Equally a brief experiment I took an aerial sample clip I shot in D-Log with the Mavic Pro and candy information technology with PowerDirector 17. I started with the default settings, added an input LUT, and enabled Video Stabilization, Noise Reduction, and Edge Enhancement. The video beneath shows the original footage in the upper right overlaid onto the processed footage. As an aside, PowerDirector 17 makes it really easy to do cool overlays and layouts with your video. I think I'll exist doing more of that in the future. The output video framing is unlike because of the application of the digital stabilization (pretty typical). I started with the default stabilization and wasn't that impressed, so this version uses the Enhanced version (slower rendering):
What's New in PowerDirector 17
I of the coolest new features in PowerDirector 17 is a multi-camera editing way. I haven't used it personally, but the company's demo shows a powerful system for creating video synchronizing, combining, and color matching clips shot from various perspectives of the same scene. In one case that would only accept been needed by studios, only now that video blogging is becoming more sophisticated and often uses multiple cameras, I suspect information technology will find a broad audience. Chroma key masking has also been enhanced to permit you to select multiple colour ranges for the mask in cases where the screen isn't perfect.

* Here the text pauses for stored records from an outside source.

import Summits.CriticalPhenomena.SAWScalingLimit.Theorems.SAWDefectDecoherenceBoundaryClosureRInnerPolygonsHalfLattice
import Mathlib.Analysis.SpecialFunctions.Complex.Arg
import HarnessLib

/-!
# Crux `BoundaryClosureR` (stmt-CriticalPhenomena-14004), line `polygon-parity-squeeze`,
# stub `boundaryPhaseBookkeeping` (piece D): genuine zigzag corners are wedges

The convex corner `H_k ∩ H_{k'}` and the reflex corner `H_k ∪ H_{k'}` of two zigzag half-planes
through `c` with `n_{k'} ≠ ± n_k` are open wedges at `c` in the form consumed by the landed
corner structure theorem `cornerStructure`:
`{w ≠ c ∧ |arg((w - c) e^{-iψ})| < θπ/2}` with bisector `e^{iψ} = (n_k + n_{k'})/‖n_k + n_{k'}‖`
and `θ = 1 ∓ 2|γ|/π ∈ (0, 1)` resp. `(1, 2)`, where `e^{iγ} = n_k e^{-iψ}`
(`wedge_presentation`).  In the rotated variable `x = (w - c) e^{-iψ}` the two levels are
`‖x‖ cos(arg x ∓ γ)`, and for `|η| ≤ π`, `|γ| < π/2` one has
`cos(η - γ) > 0 ∧ cos(η + γ) > 0 ↔ |η| < π/2 - |γ|`, `… ∨ … ↔ |η| < π/2 + |γ|`.

All statements are folklore plane trigonometry; no proposition is defined.
-/

noncomputable section

open scoped ComplexConjugate
open Set Complex

namespace Summit.CriticalPhenomena.SAWScalingLimit.Theorems.PolygonParitySqueeze

namespace PhaseGeometry

/-! ### 1. Signs of cosines -/

/-- For `|y| < 3π/2`: `cos y > 0 ↔ |y| < π/2`. [folklore] -/
theorem cos_pos_iff_abs_lt {y : ℝ} (hy : |y| < 3 * Real.pi / 2) :
    0 < Real.cos y ↔ |y| < Real.pi / 2 := by
  constructor
  · intro h
    by_contra hle
    push Not at hle
    have h1 : Real.cos |y| ≤ 0 := Real.cos_nonpos_of_pi_div_two_le_of_le hle (by linarith)
    rw [Real.cos_abs] at h1
    linarith
  · intro h
    rw [← Real.cos_abs]
    exact Real.cos_pos_of_mem_Ioo ⟨by linarith [abs_nonneg y], h⟩

/-- For `|η| ≤ π`, `|γ| < π/2`: `cos(η - γ) > 0 ∧ cos(η + γ) > 0 ↔ |η| < π/2 - |γ|`. [folklore] -/
theorem cos_and_cos_pos_iff {η γ : ℝ} (hη : |η| ≤ Real.pi) (hγ : |γ| < Real.pi / 2) :
    (0 < Real.cos (η - γ) ∧ 0 < Real.cos (η + γ)) ↔ |η| < Real.pi / 2 - |γ| := by
  have hη' := abs_le.1 hη
  have hγ' := abs_lt.1 hγ
  have h1 : |η - γ| < 3 * Real.pi / 2 := abs_lt.2 ⟨by linarith, by linarith⟩
  have h2 : |η + γ| < 3 * Real.pi / 2 := abs_lt.2 ⟨by linarith, by linarith⟩
  rw [cos_pos_iff_abs_lt h1, cos_pos_iff_abs_lt h2, abs_lt, abs_lt, abs_lt]
  rcases abs_cases γ with ⟨hg, _⟩ | ⟨hg, _⟩ <;> rw [hg] <;> constructor
  · rintro ⟨⟨a1, a2⟩, ⟨b1, b2⟩⟩; exact ⟨by linarith, by linarith⟩
  · rintro ⟨c1, c2⟩; exact ⟨⟨by linarith, by linarith⟩, ⟨by linarith, by linarith⟩⟩
  · rintro ⟨⟨a1, a2⟩, ⟨b1, b2⟩⟩; exact ⟨by linarith, by linarith⟩
  · rintro ⟨c1, c2⟩; exact ⟨⟨by linarith, by linarith⟩, ⟨by linarith, by linarith⟩⟩

/-- For `|η| ≤ π`, `|γ| < π/2`: `cos(η - γ) > 0 ∨ cos(η + γ) > 0 ↔ |η| < π/2 + |γ|`. [folklore] -/
theorem cos_or_cos_pos_iff {η γ : ℝ} (hη : |η| ≤ Real.pi) (hγ : |γ| < Real.pi / 2) :
    (0 < Real.cos (η - γ) ∨ 0 < Real.cos (η + γ)) ↔ |η| < Real.pi / 2 + |γ| := by
  have hη' := abs_le.1 hη
  have hγ' := abs_lt.1 hγ
  have h1 : |η - γ| < 3 * Real.pi / 2 := abs_lt.2 ⟨by linarith, by linarith⟩
  have h2 : |η + γ| < 3 * Real.pi / 2 := abs_lt.2 ⟨by linarith, by linarith⟩
  rw [cos_pos_iff_abs_lt h1, cos_pos_iff_abs_lt h2, abs_lt, abs_lt, abs_lt]
  rcases abs_cases γ with ⟨hg, _⟩ | ⟨hg, _⟩ <;> rw [hg] <;> constructor
  · rintro (⟨a1, a2⟩ | ⟨a1, a2⟩) <;> exact ⟨by linarith, by linarith⟩
  · rintro ⟨c1, c2⟩
    rcases le_or_gt 0 η with he | he
    · exact Or.inl ⟨by linarith, by linarith⟩
    · exact Or.inr ⟨by linarith, by linarith⟩
  · rintro (⟨a1, a2⟩ | ⟨a1, a2⟩) <;> exact ⟨by linarith, by linarith⟩
  · rintro ⟨c1, c2⟩
    rcases le_or_gt 0 η with he | he
    · exact Or.inr ⟨by linarith, by linarith⟩
    · exact Or.inl ⟨by linarith, by linarith⟩

/-! ### 2. Unit complex numbers -/

/-- A unit complex number other than `-1` has real part `> -1`. [folklore] -/
theorem neg_one_lt_re_of_unit {ζ : ℂ} (h1 : ‖ζ‖ = 1) (hne : ζ ≠ -1) : -1 < ζ.re := by
  have hle : -1 ≤ ζ.re := by
    have := neg_abs_le ζ.re
    have := abs_re_le_norm ζ
    linarith
  refine lt_of_le_of_ne hle fun heq => hne ?_
  have habs : |ζ.re| = ‖ζ‖ := by rw [← heq, h1, abs_neg, abs_one]
  have him : ζ.im = 0 := abs_re_eq_norm.1 habs
  exact Complex.ext (by simpa using heq.symm) (by simpa using him)

/-- A unit complex number other than `± 1` has non-zero imaginary part. [folklore] -/
theorem im_ne_zero_of_unit {ζ : ℂ} (h1 : ‖ζ‖ = 1) (hne : ζ ≠ 1) (hne' : ζ ≠ -1) : ζ.im ≠ 0 := by
  intro him
  have habs : |ζ.re| = 1 := by rw [abs_re_eq_norm.2 him, h1]
  rcases abs_eq (zero_le_one' ℝ) |>.1 habs with h | h
  · exact hne (Complex.ext (by simpa using h) (by simpa using him))
  · exact hne' (Complex.ext (by simpa using h) (by simpa using him))

/-! ### 3. Genuine zigzag corners are wedges -/

/-- **Genuine zigzag corners are wedges.** For `n_{k'} ≠ ± n_k` there are `ψ` and
`0 < θ < 1 < θ' < 2` with `H_k ∩ H_{k'} = {w ≠ c, |arg((w-c)e^{-iψ})| < θπ/2}` and
`H_k ∪ H_{k'} = {w ≠ c, |arg((w-c)e^{-iψ})| < θ'π/2}` (`e^{iψ}` the bisector `(n_k+n_{k'})/‖·‖`,
`θ = 1 - 2|γ|/π`, `θ' = 1 + 2|γ|/π`, `e^{iγ} = n_k e^{-iψ}`). [folklore] -/
theorem wedge_presentation {k k' : Fin 6} (hk : innerNormal k' ≠ innerNormal k)
    (hk' : innerNormal k' ≠ -innerNormal k) (c : ℂ) :
    ∃ ψ θ θ' : ℝ, 0 < θ ∧ θ < 1 ∧ 1 < θ' ∧ θ' < 2 ∧
      halfPlane k c ∩ halfPlane k' c =
        {w : ℂ | w ≠ c ∧ |Complex.arg ((w - c) * Complex.exp (-(ψ : ℂ) * Complex.I))| < θ * Real.pi / 2} ∧
      halfPlane k c ∪ halfPlane k' c =
        {w : ℂ | w ≠ c ∧ |Complex.arg ((w - c) * Complex.exp (-(ψ : ℂ) * Complex.I))| < θ' * Real.pi / 2} := by
  set a : ℂ := innerNormal k with ha_def
  set b : ℂ := innerNormal k' with hb_def
  have ha : ‖a‖ = 1 := norm_innerNormal k
  have hb : ‖b‖ = 1 := norm_innerNormal k'
  have haa : a * conj a = 1 := by
    rw [mul_conj, normSq_eq_norm_sq, ha]; simp
  have hbb : b * conj b = 1 := by
    rw [mul_conj, normSq_eq_norm_sq, hb]; simp
  -- the bisector
  set m : ℂ := a + b with hm
  have hm0 : m ≠ 0 := fun h => hk' (eq_neg_of_add_eq_zero_right h)
  have hmn : (‖m‖ : ℂ) ≠ 0 := ofReal_ne_zero.2 (norm_ne_zero_iff.2 hm0)
  set ψ : ℝ := arg m with hψ
  have hexpψ : exp ((ψ : ℂ) * I) = m / ‖m‖ := by
    rw [eq_div_iff hmn, mul_comm, hψ, norm_mul_exp_arg_mul_I]
  set e : ℂ := exp (-(ψ : ℂ) * I) with he_def
  have he : e = conj m / ‖m‖ := by
    have : -(ψ : ℂ) * I = conj ((ψ : ℂ) * I) := by
      rw [map_mul, conj_ofReal, conj_I]; ring
    rw [he_def, this, exp_conj, hexpψ, map_div₀, conj_ofReal]
  have hee : e * conj e = 1 := by
    rw [mul_conj, normSq_eq_norm_sq, he_def, show -(ψ : ℂ) * I = ((-ψ : ℝ) : ℂ) * I by push_cast; ring,
      norm_exp_ofReal_mul_I]; simp
  have he1 : ‖e‖ = 1 := by
    rw [he_def, show -(ψ : ℂ) * I = ((-ψ : ℝ) : ℂ) * I by push_cast; ring, norm_exp_ofReal_mul_I]
  have he0 : e ≠ 0 := norm_ne_zero_iff.1 (by rw [he1]; exact one_ne_zero)
  -- the half-angle unit `p = a e`, with `b e = conj p`
  set p : ℂ := a * e with hp_def
  have hp1 : ‖p‖ = 1 := by rw [hp_def, norm_mul, ha, he1, one_mul]
  have hbe : b * e = conj p := by
    rw [hp_def, he, map_mul, map_div₀, conj_conj, conj_ofReal, mul_div_assoc', mul_div_assoc',
      div_eq_div_iff hmn hmn, hm, map_add]
    have h1 : conj a * a = 1 := by rw [mul_comm, haa]
    linear_combination (‖a + b‖ : ℂ) * (hbb - h1)
  have hconja : conj a = conj p * e := by
    rw [hp_def, map_mul]
    linear_combination -conj a * hee
  have hconjb : conj b = p * e := by
    have : conj (b * e) = p := by rw [hbe, conj_conj]
    rw [map_mul] at this
    linear_combination e * this - conj b * hee
  -- `p` lies in the open right half-plane, off the real axis
  have hpm : p * (‖m‖ : ℂ) = 1 + a * conj b := by
    rw [hp_def, he, mul_assoc, div_mul_cancel₀ _ hmn, hm, map_add, mul_add, haa]
  have hζ1 : ‖a * conj b‖ = 1 := by rw [norm_mul, norm_conj, ha, hb, mul_one]
  have hζne : a * conj b ≠ -1 := by
    intro h
    apply hk'
    show b = -a
    have : a * conj b * b = -b := by rw [h]; ring
    rw [mul_assoc, mul_comm (conj b) b, hbb, mul_one] at this
    rw [this, neg_neg]
  have hζne' : a * conj b ≠ 1 := by
    intro h
    apply hk
    show b = a
    have : a * conj b * b = b := by rw [h]; ring
    rw [mul_assoc, mul_comm (conj b) b, hbb, mul_one] at this
    exact this.symm
  have hmpos : 0 < ‖m‖ := norm_pos_iff.2 hm0
  have hpre : 0 < p.re := by
    have h1 : (p * (‖m‖ : ℂ)).re = p.re * ‖m‖ := by rw [mul_comm, re_ofReal_mul, mul_comm]
    have h2 : (1 + a * conj b).re = 1 + (a * conj b).re := by simp
    have h3 := neg_one_lt_re_of_unit hζ1 hζne
    have h4 : 0 < p.re * ‖m‖ := by rw [← h1, hpm, h2]; linarith
    exact pos_of_mul_pos_left h4 hmpos.le
  have hpim : p.im ≠ 0 := by
    have h1 : (p * (‖m‖ : ℂ)).im = p.im * ‖m‖ := by rw [mul_comm, im_ofReal_mul, mul_comm]
    have h2 : (1 + a * conj b).im = (a * conj b).im := by simp
    have h3 := im_ne_zero_of_unit hζ1 hζne' hζne
    intro h0
    have : (p * (‖m‖ : ℂ)).im = 0 := by rw [h1, h0, zero_mul]
    rw [hpm, h2] at this
    exact h3 this
  set γ : ℝ := arg p with hγ_def
  have hγ : |γ| < Real.pi / 2 := abs_arg_lt_pi_div_two_iff.2 (Or.inl hpre)
  have hγ0 : γ ≠ 0 := fun h => hpim (arg_eq_zero_iff.1 h).2
  have hγpos : 0 < |γ| := abs_pos.2 hγ0
  have hpexp : p = exp ((γ : ℂ) * I) := by
    rw [hγ_def, ← one_mul (exp _), ← ofReal_one, ← hp1, norm_mul_exp_arg_mul_I]
  have hconjp : conj p = exp (-(γ : ℂ) * I) := by
    rw [hpexp, ← exp_conj, map_mul, conj_ofReal, conj_I]; ring_nf
  -- the openings
  refine ⟨ψ, 1 - 2 * |γ| / Real.pi, 1 + 2 * |γ| / Real.pi, ?_, ?_, ?_, ?_, ?_, ?_⟩
  · have : 2 * |γ| / Real.pi < 1 := by rw [div_lt_one Real.pi_pos]; linarith
    linarith
  · have : 0 < 2 * |γ| / Real.pi := by positivity
    linarith
  · have : 0 < 2 * |γ| / Real.pi := by positivity
    linarith
  · have : 2 * |γ| / Real.pi < 1 := by rw [div_lt_one Real.pi_pos]; linarith
    linarith
  · -- the convex corner
    have hθ : (1 - 2 * |γ| / Real.pi) * Real.pi / 2 = Real.pi / 2 - |γ| := by
      field_simp
    rw [hθ]
    ext w
    simp only [mem_inter_iff, mem_halfPlane_iff_level, mem_setOf_eq]
    by_cases hw : w = c
    · simp [hw]
    · set x : ℂ := (w - c) * e with hx
      have hx0 : x ≠ 0 := mul_ne_zero (sub_ne_zero.2 hw) he0
      have hxn : 0 < ‖x‖ := norm_pos_iff.2 hx0
      set η : ℝ := arg x with hη
      have hxexp : x = ‖x‖ * exp ((η : ℂ) * I) := by rw [hη, norm_mul_exp_arg_mul_I]
      have hxp : x * conj p = (‖x‖ : ℂ) * exp (((η - γ : ℝ) : ℂ) * I) := by
        rw [hconjp]
        conv_lhs => rw [hxexp]
        rw [mul_assoc, ← exp_add]
        congr 2
        push_cast
        ring
      have hxp' : x * p = (‖x‖ : ℂ) * exp (((η + γ : ℝ) : ℂ) * I) := by
        rw [hpexp]
        conv_lhs => rw [hxexp]
        rw [mul_assoc, ← exp_add]
        congr 2
        push_cast
        ring
      have h1 : ((w - c) * conj a).re = ‖x‖ * Real.cos (η - γ) := by
        rw [hconja, show (w - c) * (conj p * e) = x * conj p by rw [hx]; ring, hxp,
          re_ofReal_mul, exp_ofReal_mul_I_re]
      have h2 : ((w - c) * conj b).re = ‖x‖ * Real.cos (η + γ) := by
        rw [hconjb, show (w - c) * (p * e) = x * p by rw [hx]; ring, hxp',
          re_ofReal_mul, exp_ofReal_mul_I_re]
      rw [h1, h2, mul_pos_iff_of_pos_left hxn, mul_pos_iff_of_pos_left hxn,
        cos_and_cos_pos_iff (abs_arg_le_pi x) hγ, ← hη]
      simp [hw]
  · -- the reflex corner
    have hθ : (1 + 2 * |γ| / Real.pi) * Real.pi / 2 = Real.pi / 2 + |γ| := by
      field_simp
    rw [hθ]
    ext w
    simp only [mem_union, mem_halfPlane_iff_level, mem_setOf_eq]
    by_cases hw : w = c
    · simp [hw]
    · set x : ℂ := (w - c) * e with hx
      have hx0 : x ≠ 0 := mul_ne_zero (sub_ne_zero.2 hw) he0
      have hxn : 0 < ‖x‖ := norm_pos_iff.2 hx0
      set η : ℝ := arg x with hη
      have hxexp : x = ‖x‖ * exp ((η : ℂ) * I) := by rw [hη, norm_mul_exp_arg_mul_I]
      have hxp : x * conj p = (‖x‖ : ℂ) * exp (((η - γ : ℝ) : ℂ) * I) := by
        rw [hconjp]
        conv_lhs => rw [hxexp]
        rw [mul_assoc, ← exp_add]
        congr 2
        push_cast
        ring
      have hxp' : x * p = (‖x‖ : ℂ) * exp (((η + γ : ℝ) : ℂ) * I) := by
        rw [hpexp]
        conv_lhs => rw [hxexp]
        rw [mul_assoc, ← exp_add]
        congr 2
        push_cast
        ring
      have h1 : ((w - c) * conj a).re = ‖x‖ * Real.cos (η - γ) := by
        rw [hconja, show (w - c) * (conj p * e) = x * conj p by rw [hx]; ring, hxp,
          re_ofReal_mul, exp_ofReal_mul_I_re]
      have h2 : ((w - c) * conj b).re = ‖x‖ * Real.cos (η + γ) := by
        rw [hconjb, show (w - c) * (p * e) = x * p by rw [hx]; ring, hxp',
          re_ofReal_mul, exp_ofReal_mul_I_re]
      rw [h1, h2, mul_pos_iff_of_pos_left hxn, mul_pos_iff_of_pos_left hxn,
        cos_or_cos_pos_iff (abs_arg_le_pi x) hγ, ← hη]
      simp [hw]

/-! ### Registered form -/

/-- **Registered helper `phaseBookkeeping_wedge`** (∀-closed form of `wedge_presentation`;
sub-goal of stub `boundaryPhaseBookkeeping`, crux stmt-CriticalPhenomena-14004, line
`polygon-parity-squeeze`): genuine zigzag corners are wedges. [folklore] -/
theorem phaseBookkeeping_wedge : ∀ (k k' : Fin 6) (c : ℂ), innerNormal k' ≠ innerNormal k → innerNormal k' ≠ -innerNormal k → ∃ ψ θ θ' : ℝ, 0 < θ ∧ θ < 1 ∧ 1 < θ' ∧ θ' < 2 ∧ halfPlane k c ∩ halfPlane k' c = {w : ℂ | w ≠ c ∧ |Complex.arg ((w - c) * Complex.exp (-(ψ : ℂ) * Complex.I))| < θ * Real.pi / 2} ∧ halfPlane k c ∪ halfPlane k' c = {w : ℂ | w ≠ c ∧ |Complex.arg ((w - c) * Complex.exp (-(ψ : ℂ) * Complex.I))| < θ' * Real.pi / 2} :=
  fun _ _ c hk hk' => wedge_presentation hk hk' c

end PhaseGeometry

end Summit.CriticalPhenomena.SAWScalingLimit.Theorems.PolygonParitySqueeze

end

I also really similar the thought of its new Nested Projects feature. Rather than creating a consummate mess of a stack on a single projection timeline, you can work on one slice of a project and and so contain it into a parent projection. Beyond those headline features, PowerDirector 17 has quite a few other interesting upgrades including integrated audio editing:
PowerDirector 17 is chock full of new features for just about every video-editing use case.
There Is Lots More than
I've simply been able to scratch the surface of the features in CyberLink's new Photo and Video editors, and haven't fifty-fifty touched their upgraded Audio Director product. If you're a current user of the tools, there are quite a few reasons to upgrade. If you're looking around for a new toolset, the Director Suite is certainly worth putting on your evaluation list.
Managing director Suite 365 Subscription and Deject
While Adobe's Photo plan is priced very aggressively, anyone needing to add video or sound editors to the bundle is in for a large price tag for the whole Creative Cloud suite. CyberLink has priced Managing director Suite 365 equally a value-priced alternative. A subscription for all four of its editing apps and add-ons is $130 if y'all pay annually (or $30 for a calendar month). The subscription also includes 100GB of storage in CyberLink's new Cloud.
For those who go on to smoke that Adobe has cornered them into a subscription model, yous tin can even so buy the applications you need separately. PowerDirector 17 Ultimate is $130, and Ultra is $100. PhotoDirector 10 Ultra is $100, while ColorDirector 7 and AudioDirector 9 are each $130. Clearly, for anyone using more than than one of the applications and who wants to stay at all electric current, CyberLink has made a 365 subscription the appealing alternative.
At present Read: Hands On With Photoshop, Premiere Elements 2022, Adobe Unveils Project Rush, and DJI Launches Drool-Worthy Mavic 2 Pro.